"Tianchi Contest Series" forecast idea of capital inflow and outflow

Source: Internet
Author: User

Title Address: http://tianchi.aliyun.com/competition/information.htm?spm=5176.100067.5678.2.VZW16k&raceId=3

Log in to download data


Title: According to the purchase redemption data from July 13 to August 14, the purchase redemption data of each September 14 is forecasted.


Algorithm problem: This problem can use linear regression and time series prediction, as long as the characteristics of good effect can be. We are using the random forest +lm under R, the final only 4 submissions, the first time we 26, the back of every day, these rockets are terrible, the last day we have a good fortune in 47. Later asked the Rockets to know that they are using the STL time series prediction, because this method predicts the value is too large, just the answer is too large. So there will be a lot of rockets.

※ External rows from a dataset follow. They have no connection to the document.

import Literature.Analysis.FluidPDE.LerayProfileCalculus
import Literature.Analysis.FluidPDE.VectorCalculusProofs
import Literature.Analysis.FluidPDE.WholeSpaceIBP
import Literature.Analysis.FluidPDE.RadialCalculus
import Literature.Analysis.FluidPDE.TaoEnstrophyLocalisation
import Literature.Analysis.FluidPDE.WeightedVelocityBounds
import HarnessLib

/-!
# A sphere-Hodge lemma on `(EuclideanSpace ℝ (Fin 3))`, I: tangency calculus and two radial integral identities

Support file for item `stmt-NavierStokesRegularity-1365` (`SphereTangentLiouville`, route
`CorkscrewDynamo`, NavierStokesRegularity). The last step of the toroidal anti-dynamo argument:
a `C²` vector field `V` on `(EuclideanSpace ℝ (Fin 3))` which is tangent to the spheres about the origin (`⟪x, V x⟫ = 0`),
divergence free, and whose curl is also tangent to those spheres (`⟪x, curl V x⟫ = 0`) vanishes
identically. On each sphere `V` is a surface-divergence-free and surface-curl-free tangent field,
i.e. a harmonic 1-form on `S²`, hence zero; we give a self-contained proof by a weighted Bochner
identity on the whole space, with no surface measure:

* `inner_fderiv_apply_of_tangent` — tangency differentiated: `⟪x, DV(x) h⟫ = −⟪h, V x⟫`;
* `norm_sub_adjoint_apply_sq_add` — Lagrange's identity for the spin matrix,
  `‖(L − Lᵀ) x‖² + ⟪x, curl L⟫² = ‖curl L‖² ‖x‖²`;
* `norm_curl_sq_mul_norm_sq_of_tangent` — hence `‖curl V x‖² ‖x‖² = ‖DV(x) x + V x‖²` when
  `⟪x, curl V x⟫ = 0`;
* `integral_radial_mul_traceCLM` — `∫ ψ(|x|²) tr(DV DV) = ∫ 2ψ'(|x|²)‖V‖²`
  (from `div((V·∇)V) = tr(DV DV)` for divergence-free `V`);
* `integral_radial_fderiv_norm_sq` — the radial integration by parts
  `∫ η(|x|²) D(‖V‖²)(x)[x] = −∫ (3η + 2|x|²η')(|x|²) ‖V‖²`.

This file holds the pointwise algebra and the two integral identities (tools); the Bochner identity
and the lemma itself are in `CorkscrewDynamoSphereTangentLiouvilleHodge.lean`.
-/

noncomputable section

open MeasureTheory Set Function Filter InnerProductSpace
open scoped RealInnerProductSpace Topology
open Literature.Analysis Literature.Analysis.FluidPDE

set_option linter.dupNamespace false

namespace Summit.NavierStokesRegularity.NavierStokesRegularity.Theorems

section Tangent

variable {E : Type*} [NormedAddCommGroup E] [InnerProductSpace ℝ E]

/-- **Tangency differentiated.** If `⟪x, V x⟫ = 0` for all `x` and `V` is differentiable at `x`,
then `⟪x, DV(x) h⟫ = −⟪h, V x⟫` for every direction `h` (i.e. `DV(x)ᵀ x = −V x`). -/
theorem inner_fderiv_apply_of_tangent {V : E → E} (hT : ∀ x, ⟪x, V x⟫ = 0)
    {x : E} (hV : DifferentiableAt ℝ V x) (h : E) :
    ⟪x, fderiv ℝ V x h⟫ = -⟪h, V x⟫ := by
  have hzero : (fun y : E => ⟪y, V y⟫) = fun _ => (0 : ℝ) := funext hT
  have h1 : fderiv ℝ (fun y : E => ⟪y, V y⟫) x h = 0 := by
    rw [hzero, fderiv_fun_const]
    rfl
  have h2 := fderiv_inner_apply ℝ (f := fun y : E => y) (g := V) differentiableAt_id hV h
  rw [h1, fderiv_fun_id] at h2
  simp only [ContinuousLinearMap.coe_id', id_eq] at h2
  linarith

/-- A field tangent to the spheres about the origin vanishes at the origin (differentiate the
tangency at `0`). -/
theorem apply_zero_eq_zero_of_tangent {V : E → E} (hT : ∀ x, ⟪x, V x⟫ = 0)
    (hV : DifferentiableAt ℝ V 0) : V 0 = 0 := by
  have h := inner_fderiv_apply_of_tangent hT hV (V 0)
  rw [inner_zero_left] at h
  have : ⟪V 0, V 0⟫ = 0 := by linarith
  exact inner_self_eq_zero.1 this

/-- With tangency, the adjoint of the velocity gradient sends `x` to `−V x`. -/
theorem adjoint_fderiv_apply_of_tangent [CompleteSpace E] {V : E → E} (hT : ∀ x, ⟪x, V x⟫ = 0)
    {x : E} (hV : DifferentiableAt ℝ V x) :
    ContinuousLinearMap.adjoint (fderiv ℝ V x) x = -V x := by
  refine ext_inner_right ℝ fun h => ?_
  rw [ContinuousLinearMap.adjoint_inner_left, inner_fderiv_apply_of_tangent hT hV h,
    inner_neg_left, real_inner_comm]

end Tangent

/-! ### Lagrange's identity for the spin matrix -/

/-- **Lagrange's identity for the spin matrix.** For a linear map `L` of `(EuclideanSpace ℝ (Fin 3))` and `x ∈ (EuclideanSpace ℝ (Fin 3))`, with
`ω = curlCLM L` the curl vector of `L` (so that `(L − Lᵀ) h = ω × h`),
`‖(L − Lᵀ) x‖² + ⟪x, ω⟫² = ‖ω‖² ‖x‖²` (expand in coordinates and `ring`). -/
theorem norm_sub_adjoint_apply_sq_add (L : (EuclideanSpace ℝ (Fin 3)) →L[ℝ] (EuclideanSpace ℝ (Fin 3))) (x : (EuclideanSpace ℝ (Fin 3))) :
    ‖(L - ContinuousLinearMap.adjoint L) x‖ ^ 2 + ⟪x, curlCLM L⟫ ^ 2 =
      ‖curlCLM L‖ ^ 2 * ‖x‖ ^ 2 := by
  -- matrix entries `(L eⱼ) k`, `eⱼ = EuclideanSpace.single j 1`
  set e : Fin 3 → (EuclideanSpace ℝ (Fin 3)) := fun i => EuclideanSpace.single i 1 with he
  have hx : x = ∑ j, x j • e j := by
    conv_lhs => rw [← (EuclideanSpace.basisFun (Fin 3) ℝ).sum_repr' x]
    refine Finset.sum_congr rfl fun j _ => ?_
    rw [EuclideanSpace.basisFun_apply, EuclideanSpace.inner_single_left]
    simp [he]
  -- coordinates of `L x`
  have hLx : ∀ k : Fin 3, L x k = ∑ j, x j * L (e j) k := by
    intro k
    conv_lhs => rw [hx]
    rw [map_sum]
    simp [map_smul]
  -- coordinates of `Lᵀ x`
  have hadj : ∀ k : Fin 3, (ContinuousLinearMap.adjoint L x) k = ∑ j, x j * L (e k) j := by
    intro k
    have h1 : ⟪e k, ContinuousLinearMap.adjoint L x⟫ = (ContinuousLinearMap.adjoint L x) k := by
      simp [he, EuclideanSpace.inner_single_left]
    rw [← h1, ContinuousLinearMap.adjoint_inner_right, PiLp.inner_apply]
    simp
  -- coordinates of the curl vector
  have hc0 : curlCLM L 0 = L (e 1) 2 - L (e 2) 1 := rfl
  have hc1 : curlCLM L 1 = L (e 2) 0 - L (e 0) 2 := rfl
  have hc2 : curlCLM L 2 = L (e 0) 1 - L (e 1) 0 := rfl
  -- expand everything
  have hn1 : ‖(L - ContinuousLinearMap.adjoint L) x‖ ^ 2 =
      ∑ k, (L x k - (ContinuousLinearMap.adjoint L x) k) ^ 2 := by
    rw [EuclideanSpace.norm_sq_eq]
    refine Finset.sum_congr rfl fun k _ => ?_
    rw [Real.norm_eq_abs, sq_abs]
    rfl
  have hn2 : ‖curlCLM L‖ ^ 2 = ∑ k, (curlCLM L k) ^ 2 := by
    rw [EuclideanSpace.norm_sq_eq]
    exact Finset.sum_congr rfl fun k _ => by rw [Real.norm_eq_abs, sq_abs]
  have hn3 : ‖x‖ ^ 2 = ∑ k, (x k) ^ 2 := by
    rw [EuclideanSpace.norm_sq_eq]
    exact Finset.sum_congr rfl fun k _ => by rw [Real.norm_eq_abs, sq_abs]
  have hi : ⟪x, curlCLM L⟫ = ∑ k, x k * curlCLM L k := by
    rw [PiLp.inner_apply]
    simp [mul_comm]
  rw [hn1, hn2, hn3, hi]
  simp only [Fin.sum_univ_three, hLx, hadj, hc0, hc1, hc2]
  ring

/-- **`‖curl V x‖² ‖x‖² = ‖DV(x) x + V x‖²`** for a field tangent to the spheres about the origin
whose curl is tangent at `x`. -/
theorem norm_curl_sq_mul_norm_sq_of_tangent {V : (EuclideanSpace ℝ (Fin 3)) → (EuclideanSpace ℝ (Fin 3))} (hT : ∀ x, ⟪x, V x⟫ = 0)
    {x : (EuclideanSpace ℝ (Fin 3))} (hV : DifferentiableAt ℝ V x) (hC : ⟪x, curl V x⟫ = 0) :
    ‖curl V x‖ ^ 2 * ‖x‖ ^ 2 = ‖fderiv ℝ V x x + V x‖ ^ 2 := by
  have h := norm_sub_adjoint_apply_sq_add (fderiv ℝ V x) x
  have e1 : (fderiv ℝ V x - ContinuousLinearMap.adjoint (fderiv ℝ V x)) x = fderiv ℝ V x x + V x := by
    rw [_root_.sub_apply, adjoint_fderiv_apply_of_tangent hT hV, sub_neg_eq_add]
  rw [← curl_eq_curlCLM, hC, e1] at h
  simpa using h.symm

/-! ### Radial test functions -/

section Radial

variable {E : Type*} [NormedAddCommGroup E] [InnerProductSpace ℝ E] [FiniteDimensional ℝ E]

/-- A compactly supported profile `ψ` gives a compactly supported radial function `ψ(‖·‖²)`. -/
theorem hasCompactSupport_comp_norm_sq {ψ : ℝ → ℝ} (hψ : HasCompactSupport ψ) :
    HasCompactSupport fun x : E => ψ (‖x‖ ^ 2) := by
  haveI : ProperSpace E := FiniteDimensional.proper ℝ E
  obtain ⟨R, hR⟩ := hψ.isCompact.isBounded.subset_closedBall 0
  refine HasCompactSupport.of_support_subset_isCompact (isCompact_closedBall (0 : E) (Real.sqrt R))
    fun x hx => ?_
  have hx' : ‖x‖ ^ 2 ∈ tsupport ψ := subset_tsupport ψ (mem_support.2 (mem_support.1 hx))
  have hR' : ‖x‖ ^ 2 ≤ R := by
    have := hR hx'
    rw [Metric.mem_closedBall, dist_zero_right, Real.norm_eq_abs, abs_of_nonneg (sq_nonneg _)] at this
    exact this
  rw [Metric.mem_closedBall, dist_zero_right]
  exact Real.le_sqrt_of_sq_le hR'

omit [FiniteDimensional ℝ E] in
/-- `x ↦ ψ(‖x‖²)` is `Cⁿ` for `ψ ∈ Cⁿ`. -/
theorem contDiff_comp_norm_sq {ψ : ℝ → ℝ} {n : ℕ∞} (hψ : ContDiff ℝ n ψ) :
    ContDiff ℝ n fun x : E => ψ (‖x‖ ^ 2) :=
  hψ.comp (contDiff_norm_sq ℝ)

omit [FiniteDimensional ℝ E] in
/-- `D(ψ(‖·‖²))(x) h = 2 ψ'(‖x‖²) ⟪x, h⟫` for `ψ ∈ C¹`. -/
theorem fderiv_comp_norm_sq_apply' {ψ : ℝ → ℝ} (hψ : ContDiff ℝ 1 ψ) (x h : E) :
    fderiv ℝ (fun y : E => ψ (‖y‖ ^ 2)) x h = 2 * deriv ψ (‖x‖ ^ 2) * ⟪x, h⟫ :=
  fderiv_comp_norm_sq_apply ((hψ.differentiable one_ne_zero) _).hasDerivAt h

end Radial

/-! ### The two integral identities -/

section Integral

variable {E : Type*} [NormedAddCommGroup E] [InnerProductSpace ℝ E] [FiniteDimensional ℝ E]
  [MeasurableSpace E] [BorelSpace E]

/-- **`∫ ψ(|x|²) tr(DV DV) = ∫ 2ψ'(|x|²) ‖V‖²`** for a `C²` divergence-free field tangent to the
spheres about the origin and a compactly supported `C¹` profile `ψ`: integrate
`div(ψ(|x|²) (V·∇)V) = ψ(|x|²) tr(DV DV) + 2ψ'(|x|²)⟪x, DV(x) V x⟫` over the whole space and use
`⟪x, DV(x) V x⟫ = −‖V x‖²` (tangency). -/
theorem integral_radial_mul_traceCLM {V : E → E} (hV : ContDiff ℝ 2 V)
    (hdiv : VectorCalculus.IsDivFree V) (hT : ∀ x, ⟪x, V x⟫ = 0)
    {ψ : ℝ → ℝ} (hψ : ContDiff ℝ 1 ψ) (hψc : HasCompactSupport ψ) :
    ∫ x, ψ (‖x‖ ^ 2) * traceCLM ((fderiv ℝ V x).comp (fderiv ℝ V x)) =
      ∫ x, 2 * deriv ψ (‖x‖ ^ 2) * ‖V x‖ ^ 2 := by
  have hφ1 : ContDiff ℝ 1 fun x : E => ψ (‖x‖ ^ 2) := contDiff_comp_norm_sq hψ
  have hφc : HasCompactSupport fun x : E => ψ (‖x‖ ^ 2) := hasCompactSupport_comp_norm_sq hψc
  have hV1 : ContDiff ℝ 1 V := hV.of_le one_le_two
  have hVd : ∀ x, DifferentiableAt ℝ V x := fun x => hV1.differentiable one_ne_zero x
  -- the field `ψ(|x|²) • (V·∇)V` is `C¹` with compact support, so its divergence integrates to zero
  have hZ : ContDiff ℝ 1 fun y => fderiv ℝ V y (V y) :=
    (hV.fderiv_right (m := 1) le_rfl).clm_apply hV1
  have hfield : (fun y => ψ (‖y‖ ^ 2) • (fderiv ℝ V y (V y) - VectorCalculus.divergence V y • V y)) =
      fun y => ψ (‖y‖ ^ 2) • fderiv ℝ V y (V y) := by
    funext y
    rw [hdiv y, zero_smul, sub_zero]
  have hint0 := integral_divergence_eq_zero (w := fun y => ψ (‖y‖ ^ 2) • fderiv ℝ V y (V y))
    (hφ1.smul hZ) (hφc.smul_right (f' := fun y => fderiv ℝ V y (V y)))
  -- pointwise form of the divergence
  have hpt : ∀ x, VectorCalculus.divergence (fun y => ψ (‖y‖ ^ 2) • fderiv ℝ V y (V y)) x =
      ψ (‖x‖ ^ 2) * traceCLM ((fderiv ℝ V x).comp (fderiv ℝ V x)) -
        2 * deriv ψ (‖x‖ ^ 2) * ‖V x‖ ^ 2 := by
    intro x
    have key := divergence_smul_convect_sub V hV hφ1 x
    rw [hfield] at key
    rw [key, hdiv x, zero_smul, sub_zero, fderiv_comp_norm_sq_apply' hψ,
      inner_fderiv_apply_of_tangent hT (hVd x), real_inner_self_eq_norm_sq]
    ring
  simp_rw [hpt] at hint0
  -- integrability
  have hc1 : Continuous fun x => ψ (‖x‖ ^ 2) * traceCLM ((fderiv ℝ V x).comp (fderiv ℝ V x)) :=
    hφ1.continuous.mul (traceCLM.continuous.comp
      (((hV1.continuous_fderiv one_ne_zero)).clm_comp (hV1.continuous_fderiv one_ne_zero)))
  have hi1 : Integrable (fun x => ψ (‖x‖ ^ 2) * traceCLM ((fderiv ℝ V x).comp (fderiv ℝ V x))) := by
    refine hc1.integrable_of_hasCompactSupport (hφc.mono fun x hx => ?_)
    simp only [mem_support, ne_eq, mul_eq_zero, not_or] at hx ⊢
    exact hx.1
  have hc2 : Continuous fun x : E => 2 * deriv ψ (‖x‖ ^ 2) * ‖V x‖ ^ 2 :=
    (continuous_const.mul ((hψ.continuous_deriv le_rfl).comp (continuous_norm.pow 2))).mul
      (hV.continuous.norm.pow 2)
  have hi2 : Integrable (fun x : E => 2 * deriv ψ (‖x‖ ^ 2) * ‖V x‖ ^ 2) := by
    refine hc2.integrable_of_hasCompactSupport
      ((hasCompactSupport_comp_norm_sq (E := E) hψc.deriv).mono fun x hx => ?_)
    simp only [mem_support, ne_eq, mul_eq_zero, not_or] at hx ⊢
    exact hx.1.2
  rw [integral_sub hi1 hi2] at hint0
  linarith

/-- **Radial integration by parts**: for `V ∈ C¹` and a compactly supported `C¹` profile `η`,
`∫ η(|x|²) D(‖V‖²)(x)[x] = −∫ (d η(|x|²) + 2|x|² η'(|x|²)) ‖V x‖²`, `d = dim E` (integrate
`div(‖V‖² η(|x|²) x) = 0`). -/
theorem integral_radial_fderiv_norm_sq {V : E → E} (hV : ContDiff ℝ 1 V)
    {η : ℝ → ℝ} (hη : ContDiff ℝ 1 η) (hηc : HasCompactSupport η) :
    ∫ x, η (‖x‖ ^ 2) * fderiv ℝ (fun y => ‖V y‖ ^ 2) x x =
      -∫ x, ((Module.finrank ℝ E : ℝ) * η (‖x‖ ^ 2) + 2 * ‖x‖ ^ 2 * deriv η (‖x‖ ^ 2)) *
        ‖V x‖ ^ 2 := by
  have hφ1 : ContDiff ℝ 1 fun x : E => η (‖x‖ ^ 2) := contDiff_comp_norm_sq hη
  have hφc : HasCompactSupport fun x : E => η (‖x‖ ^ 2) := hasCompactSupport_comp_norm_sq hηc
  have hθ : ContDiff ℝ 1 fun y => ‖V y‖ ^ 2 := hV.norm_sq ℝ
  have hu : ContDiff ℝ 1 fun x : E => η (‖x‖ ^ 2) • x := hφ1.smul contDiff_id
  have huc : HasCompactSupport fun x : E => η (‖x‖ ^ 2) • x :=
    hφc.smul_right (f' := fun x : E => x)
  have key := integral_mul_divergence_add_eq_zero_right hθ hu huc
  -- pointwise: the divergence of `η(|x|²) • x` and the pairing with the gradient
  have hdivu : ∀ x : E, VectorCalculus.divergence (fun y : E => η (‖y‖ ^ 2) • y) x =
      (Module.finrank ℝ E : ℝ) * η (‖x‖ ^ 2) + 2 * ‖x‖ ^ 2 * deriv η (‖x‖ ^ 2) := by
    intro x
    rw [divergence_smul_apply (hφ1.differentiable one_ne_zero x) differentiableAt_fun_id,
      divergence_id_eq_finrank, gradient, real_inner_comm, InnerProductSpace.toDual_symm_apply,
      fderiv_comp_norm_sq_apply' hη, real_inner_self_eq_norm_sq]
    ring
  have hgrad : ∀ x : E, ⟪η (‖x‖ ^ 2) • x, gradient (fun y => ‖V y‖ ^ 2) x⟫ =
      η (‖x‖ ^ 2) * fderiv ℝ (fun y => ‖V y‖ ^ 2) x x := by
    intro x
    rw [real_inner_smul_left, gradient, real_inner_comm, InnerProductSpace.toDual_symm_apply]
  simp_rw [hdivu, hgrad] at key
  have h1 : ∫ x, ‖V x‖ ^ 2 * ((Module.finrank ℝ E : ℝ) * η (‖x‖ ^ 2) +
      2 * ‖x‖ ^ 2 * deriv η (‖x‖ ^ 2)) =
      ∫ x, ((Module.finrank ℝ E : ℝ) * η (‖x‖ ^ 2) + 2 * ‖x‖ ^ 2 * deriv η (‖x‖ ^ 2)) *
        ‖V x‖ ^ 2 :=
    integral_congr_ae (Eventually.of_forall fun x => mul_comm _ _)
  linarith

end Integral

end Summit.NavierStokesRegularity.NavierStokesRegularity.Theorems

Preprocessing problem: The topic gives the daily user's operation data, we need to summarize by the date to purchase the redemption data, because the submission result is also by day

Summarized down like 427, observation can be found from 13 to 14 is not very stable, so we can take stable data, 3-8 or 4-8 months can be.

In addition, since the 3-8-month data, it represents no previous year's National Day data, the problem is relatively large, because the need to predict September 14, the end of September data and September 13 data trends are correlated. But the September 13 data changes more drastic, because the game is not allowed to single point, unable to insert the September 30, 14 day of data, how to do? We measured the value of the next 20140930, and the September 29 value ratio is probably 11:9-11:8. So we manually inserted a 20130930 purchase redemption data into the training set to fit the 14 forecast. I don't know if this is a single point?


Feature problem: The official baseline is the use of 7 features of the week using LM modeling. When we analyzed the data, we found that there was no strong correlation with the week, but that there was a strong correlation between working vacations (the first season was actually strongly correlated with the stock, and the second season was not much of a big hit).

So we designed the following features:

-One week normal 1th/5 days of work, weekends 1th/2 days, holidays 1th/3 days, pre-leave/after normal work day
--the day before work, working days, holidays, month of the month (10 days), the first of each month
--The last crest/trough was a few days ago
--Take a few days off on the last day of work (2-3,7 3 01 features)
--Put a few days off before the first day of work (2-3 2 01 features)
--Two days of leave, three days off
--Sunday Supplementary course
--Stock wave theory, 135 waves

19 of these features can reach 203 in pure LM when part1

All features at PART2 LM+RF can reach 201 points.


Copyright NOTICE: This article for Bo Master original article, without Bo Master permission not reproduced.

"Tianchi Contest Series" forecast idea of capital inflow and outflow

Contact Us

The content source of this page is from Internet, which doesn't represent Alibaba Cloud's opinion; products and services mentioned on that page don't have any relationship with Alibaba Cloud. If the content of the page makes you feel confusing, please write us an email, we will handle the problem within 5 days after receiving your email.

If you find any instances of plagiarism from the community, please send an email to: info-contact@alibabacloud.com and provide relevant evidence. A staff member will contact you within 5 working days.

A Free Trial That Lets You Build Big!

Start building with 50+ products and up to 12 months usage for Elastic Compute Service

  • Sales Support

    1 on 1 presale consultation

  • After-Sales Support

    24/7 Technical Support 6 Free Tickets per Quarter Faster Response

  • Alibaba Cloud offers highly flexible support services tailored to meet your exact needs.